Acer Iconia A1 review: first look

The Acer Iconia A1 is the latest of a flurry of compact budget tablets to have hit the market recently. It was launched alongside the exotic Aspire R7 and Aspire P3 at the company's annual Global Press Conference in New York.

It's a 7.9in tablet, runs a plain looking version of Android Jelly Bean 4.2, and is clearly aimed at being a low-cost rival to the iPad mini. Both the screen size and resolution (1,024 x 768) are identical to Apple's smaller tablet, and Acer boasts it can be held one-handed too.

However, that's where the physical similarities end. The Iconia A1 is a much chunkier, thicker device, and 100g heavier at 410g.

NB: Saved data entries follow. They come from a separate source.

/-
Origin: expansion seat `prover-pub-hodgecm-mc-binder-2-g18-0`, handover #96 2026-08-20T22:11Z md5 39fa3ab1a3e7 (NEW; 114 l.; ns `HodgeCM.SignRecipe` + `HodgeCM.Model`; (J4a-pin) RESCALING: `im_embedding_eta_mul_mul` (`Im τ(η (r a)) = Re τ(r) · Im τ(η a)`, `r̄ = r`), **`lineType_mul_eq_of_pos`** (`Φ^δ(r a) = Φ^δ(a)` for `r` totally real with `0 < Re τ(r)` at every `τ`), `conj_mul_eq_of_conj_eq`, `conj_mul_conj_self`, `re_embedding_mul_conj_self_pos` (`0 < Re τ(z z̄)` for `z ≠ 0`), **`lineType_mul_conj_mul_eq`** (`Φ^δ(z z̄ a) = Φ^δ(a)`) — theta-3-g26 K0 (3)(b): the slot scalar is determined up to `(L⁺)^×_{≫0} · Nm(L^×)` and `Φ^δ` is invariant under exactly that; and #94's (J4a)∕socket lemmas from the TYPE equation instead of the scalar equation: `Model.liftTyped_of_lineType_eq (… (hμ : lineType (scalar μ) _ _ = lineType (c.D.a i) _ _) : ∃ j, ι₁.comp j = c.σ ∧ typeOf μ = liftType false c.K L j ι₁ (c.Ψ i))`, `Model.hJ_at_of_lineType_eq`. Imports #94 only. CERT lane farm lean-direct over the RUN-63 PKG oleans + overlay oleans #92 ∕ #94 (RUN-64 bytes as installed, `g18/certs/instcheck64.txt`): rc 0 ∕ 5 s ∕ 0 warn ∕ 0 proof holes; `#print axioms` 8 ∕ 8 ⊆ trio (`g18/farm/logs/ax_sc.log` 4ba6b58df068); FQN 0 ∕ 8. NAME LIST (theorems): `HodgeCM.SignRecipe.lineType_mul_eq_of_pos` · `HodgeCM.SignRecipe.lineType_mul_conj_mul_eq` · `HodgeCM.Model.hJ_at_of_lineType_eq`. (`HOME/mc/pub-hodgecm-mc-binder-2/g18/stage65/HodgeCM/Model/Binders/JLiuLineTypeScale.lean`, md5 39fa3ab1a3e7, 114 lines);
landed by the gen-27 packager (p-g27) in gate run 65 as `HodgeCM/Model/Binders/JLiuLineTypeScale.lean` (verbatim).
-/
/-
Copyright (c) 2026 the pub-hodgecm formalisation cell (harness21).  New file, not vendored.
Origin: session prover-pub-hodgecm-mc-binder-2-g18-0 (unit pub-hodgecm-mc-binder-2-g18, BINDER PROVER gen 18 of lineage mc-binder-2;
content lane (J-Liu-Θ), (J4a-pin) — the δ-positive type `Φ^δ(a)` is invariant under the group `(L⁺)^×_{≫0} · Nm_{L/L⁺}(L^×)` and the
(J4a) clause from a TYPE equation), 2026-08-20.  Intended final place: `HodgeCM/Model/Binders/JLiuLineTypeScale.lean` (NEW additive leaf;
imports binder-2 #94 `Model/Binders/JLiuLineType` (RUN 64) only; nothing imports it).
-/
import Summits.HodgeConjecture.HodgeCM.Model.Binders.JLiuLineType

set_option autoImplicit false

/-!
# `Φ^δ(a)` under rescaling of the line scalar, and the (J4a) clause from `Φ^δ(scalar μ) = Φ^δ(a_i)`

theta-3-g26's K0 word (STATUS 2026-08-20T22:07:03Z (3)(b)): [Liu21]'s reading (L5) consumes only the SIGNS of `Im τ(η_L a)`, so the line
scalar of a slot is determined up to the group `(L⁺)^×_{≫0} · Nm_{L/L⁺}(L^×)`.  This leaf records that binder-2 #94's `SignRecipe.lineType`
is invariant under exactly these rescalings, and restates #94's (J4a)/socket lemmas with the scalar EQUATION `scalar μ = c.D.a i` weakened
to the TYPE equation `Φ^δ(scalar μ) = Φ^δ(c.D.a i)` (so an index whose Gram line is a rescaled `a_i` is served as well):

* `lineType_mul_eq_of_pos` — `Φ^δ(r a) = Φ^δ(a)` for `r` totally real and totally positive (`0 < Re τ(r)` at every `τ`);
* `lineType_mul_conj_mul_eq` — `Φ^δ(z z̄ a) = Φ^δ(a)` for `z ≠ 0` (norms from `L`);
* `Model.liftTyped_of_lineType_eq`, `Model.hJ_at_of_lineType_eq` — #94 `liftTyped_of_scalar_eq` ∕ `hJ_at_of_scalar_eq` from the type equation.
KERNEL: theorems only; 0 records, nothing cited, no `def … : Prop`; expected `#print axioms` ⊆ {propext, Classical.choice, Quot.sound}.
-/

noncomputable section

open NumberField NumberField.ComplexEmbedding
open Literature.AlgebraicGeometry.Motives (CMType)
open Literature.AlgebraicGeometry.ShimuraVarieties (conjRingHomK embedding_conjRingHomK)

namespace HodgeCM

namespace SignRecipe

variable {L : CMField}

/-- `Im τ(η (r a)) = Re τ(r) · Im τ(η a)` for `r` totally real. -/
theorem im_embedding_eta_mul_mul {r : L} (hr : conjRingHomK L r = r) (a : L) (τ : L →+* ℂ) :
    (τ (eta L * (r * a))).im = (τ r).re * (τ (eta L * a)).im := by
  have hre : (τ r).im = 0 := im_embedding_eq_zero_of_conj_eq hr τ
  rw [show eta L * (r * a) = r * (eta L * a) by ring, map_mul, Complex.mul_im, hre, zero_mul, add_zero]

/-- **`Φ^δ(r · a) = Φ^δ(a)` for `r` totally real and totally positive.** -/
theorem lineType_mul_eq_of_pos {r a : L} (hr : conjRingHomK L r = r) (hpos : ∀ τ : L →+* ℂ, 0 < (τ r).re)
    (ha : conjRingHomK L a = a) (ha0 : a ≠ 0) (hra : conjRingHomK L (r * a) = r * a) (hra0 : r * a ≠ 0) :
    lineType (r * a) hra hra0 = lineType a ha ha0 := by
  apply Subtype.ext
  ext τ
  change 0 < (τ (eta L * (r * a))).im ↔ 0 < (τ (eta L * a)).im
  rw [im_embedding_eta_mul_mul hr a τ]
  exact ⟨fun h => pos_of_mul_pos_right h (hpos τ).le, fun h => mul_pos (hpos τ) h⟩

/-- the side conditions of `Φ^δ(r a)` from those of `r` and `a` -/
theorem conj_mul_eq_of_conj_eq {r a : L} (hr : conjRingHomK L r = r) (ha : conjRingHomK L a = a) :
    conjRingHomK L (r * a) = r * a := by rw [map_mul, hr, ha]

/-- `z z̄` is totally real … -/
theorem conj_mul_conj_self (z : L) : conjRingHomK L (z * conjRingHomK L z) = z * conjRingHomK L z := by
  rw [map_mul, conjRingHomK_apply L (conjRingHomK L z), conjRingHomK_apply L z, IsCMField.complexConj_apply_apply,
    mul_comm]

/-- … and totally positive for `z ≠ 0`: `Re τ(z z̄) = |τ z|² > 0`. -/
theorem re_embedding_mul_conj_self_pos {z : L} (hz : z ≠ 0) (τ : L →+* ℂ) :
    0 < (τ (z * conjRingHomK L z)).re := by
  rw [map_mul, embedding_conjRingHomK, Complex.mul_conj, Complex.ofReal_re]
  exact Complex.normSq_pos.mpr ((map_ne_zero τ).mpr hz)

/-- **`Φ^δ(z z̄ · a) = Φ^δ(a)` for `z ≠ 0`** (norm rescalings). -/
theorem lineType_mul_conj_mul_eq {z a : L} (hz : z ≠ 0) (ha : conjRingHomK L a = a) (ha0 : a ≠ 0)
    (hza : conjRingHomK L (z * conjRingHomK L z * a) = z * conjRingHomK L z * a) (hza0 : z * conjRingHomK L z * a ≠ 0) :
    lineType (z * conjRingHomK L z * a) hza hza0 = lineType a ha ha0 :=
  lineType_mul_eq_of_pos (conj_mul_conj_self z) (re_embedding_mul_conj_self_pos hz) ha ha0 hza hza0

end SignRecipe

namespace Model

open HodgeCM.SignRecipe (lineType liftType)

variable {L : CMField} {ι₁ : L →+* ℂ}

/-- **(J4a) from a TYPE equation**: as #94 `liftTyped_of_scalar_eq`, with `scalar μ = c.D.a i` weakened to
`Φ^δ(scalar μ) = Φ^δ(c.D.a i)` (rescaled Gram lines). -/
theorem liftTyped_of_lineType_eq {Char : Type*} (scalar : Char → L) (hreal : ∀ μ, conjRingHomK L (scalar μ) = scalar μ)
    (hne : ∀ μ, scalar μ ≠ 0) (typeOf : Char → CMType L)
    (htypeOf : ∀ μ, typeOf μ = lineType (scalar μ) (hreal μ) (hne μ))
    {c : SeesawCtx L} (hN : IsNormalClosure ℚ c.K L) (hc : SignRecipe.GoodCtx (Model.orientBitι L ι₁) ι₁ c) {i : Fin 4}
    {μ : Char} (hμ : lineType (scalar μ) (hreal μ) (hne μ) = lineType (c.D.a i) (c.D.a_real i) (c.D.a_ne i)) :
    ∃ j : c.K →+* L, ι₁.comp j = c.σ ∧ typeOf μ = liftType false c.K L j ι₁ (c.Ψ i) := by
  obtain ⟨j, hj, hji⟩ := SignRecipe.GoodCtx.liftTyped_lineType_of_isNormalClosure hN hc i
  exact ⟨j, hj, by rw [htypeOf μ, hμ]; exact hji⟩

/-- **THE SOCKET FROM A TYPE EQUATION** (#94 `hJ_at_of_scalar_eq` with the scalar equation weakened to `Φ^δ(scalar μ) = Φ^δ(c.D.a i)`). -/
theorem hJ_at_of_lineType_eq {Char : Type*} (PhiMu : Char → Prop) (adm : Char → LiuCMSide → Prop)
    (scalar : Char → L) (hreal : ∀ μ, conjRingHomK L (scalar μ) = scalar μ) (hne : ∀ μ, scalar μ ≠ 0)
    (typeOf : Char → CMType L) (htypeOf : ∀ μ, typeOf μ = lineType (scalar μ) (hreal μ) (hne μ))
    (hPhi : ∀ μ, ι₁ ∈ (typeOf μ).1 → PhiMu μ) (hadm : ∀ μ d, adm μ d → d.IsReflexOfTypeG ι₁ (typeOf μ))
    {c : SeesawCtx L} (hc : SignRecipe.GoodCtx (Model.orientBitι L ι₁) ι₁ c)
    (h6 : Module.finrank ℚ c.K = 6 ∧ IsNormalClosure ℚ c.K L ∧ (Module.finrank ℚ L = 24 ∨ Module.finrank ℚ L = 48))
    {i : Fin 4} (Q : Finset Char → Prop)
    (hJS : ∃ S : Finset Char,
      (∀ μ ∈ S, lineType (scalar μ) (hreal μ) (hne μ) = lineType (c.D.a i) (c.D.a_real i) (c.D.a_ne i)) ∧ Q S) :
    ∃ S : Finset Char,
      (∀ μ ∈ S, PhiMu μ) ∧ (∀ μ ∈ S, ∀ d : LiuCMSide, adm μ d → d.IsCorner c.K (c.Ψ i) c.σ) ∧ Q S := by
  obtain ⟨S, hS, hQ⟩ := hJS
  exact hJ_at_of_liftTyped PhiMu adm typeOf hPhi hadm (hc.mem i) h6 Q
    ⟨S, fun μ hμ => liftTyped_of_lineType_eq scalar hreal hne typeOf htypeOf h6.2.1 hc (hS μ hμ), hQ⟩

end Model

end HodgeCM

end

It's finished in bright white plastic rather than aluminium, and the screen surround is broader, too. It's by no means ugly, but neither is it a tablet for design snobs.

Indeed, it's all about the price with the Iconia A1. The 8GB Wi-Fi version will go for £150 when it hits the shops at the end of May, and 3G models will start at an equally reasonable £210.

And there are plenty of positives, aside from the low cost. Powered by a 1.2GHz quad-core ARM-based Mediatek processor, the Iconia A1 scored 1,571ms in the SunSpider JavaScript benchmark, which is perfectly acceptable – it's as fast in this test as the  iPad mini.

In use, the A1 felt spry and slick, and it's very practical. It has an HDMI output and a microSD slot for adding up to 32GB of storage, and the tablet also has a pair of cameras. On the rear, a 5-megapixel snapper lets you use the A1 as a giant camera, while the 0.3-megapixel front camera will get you videoconferencing.

And although the screen lacks sharpness (the Nexus 7's smaller, 7in screen has a higher pixel density) it did appear reasonably bright and colourful in the time we had with it. We weren't able to measure it, but under bright white lighting it remained readable and viewing angles were excellent. Not bad for a tablet this cheap.

The A1 might not be the slickest looking tablet around, then, but what it lacks in panache it more than makes up for in utility. We can't wait to get our hands on one for a more thorough test.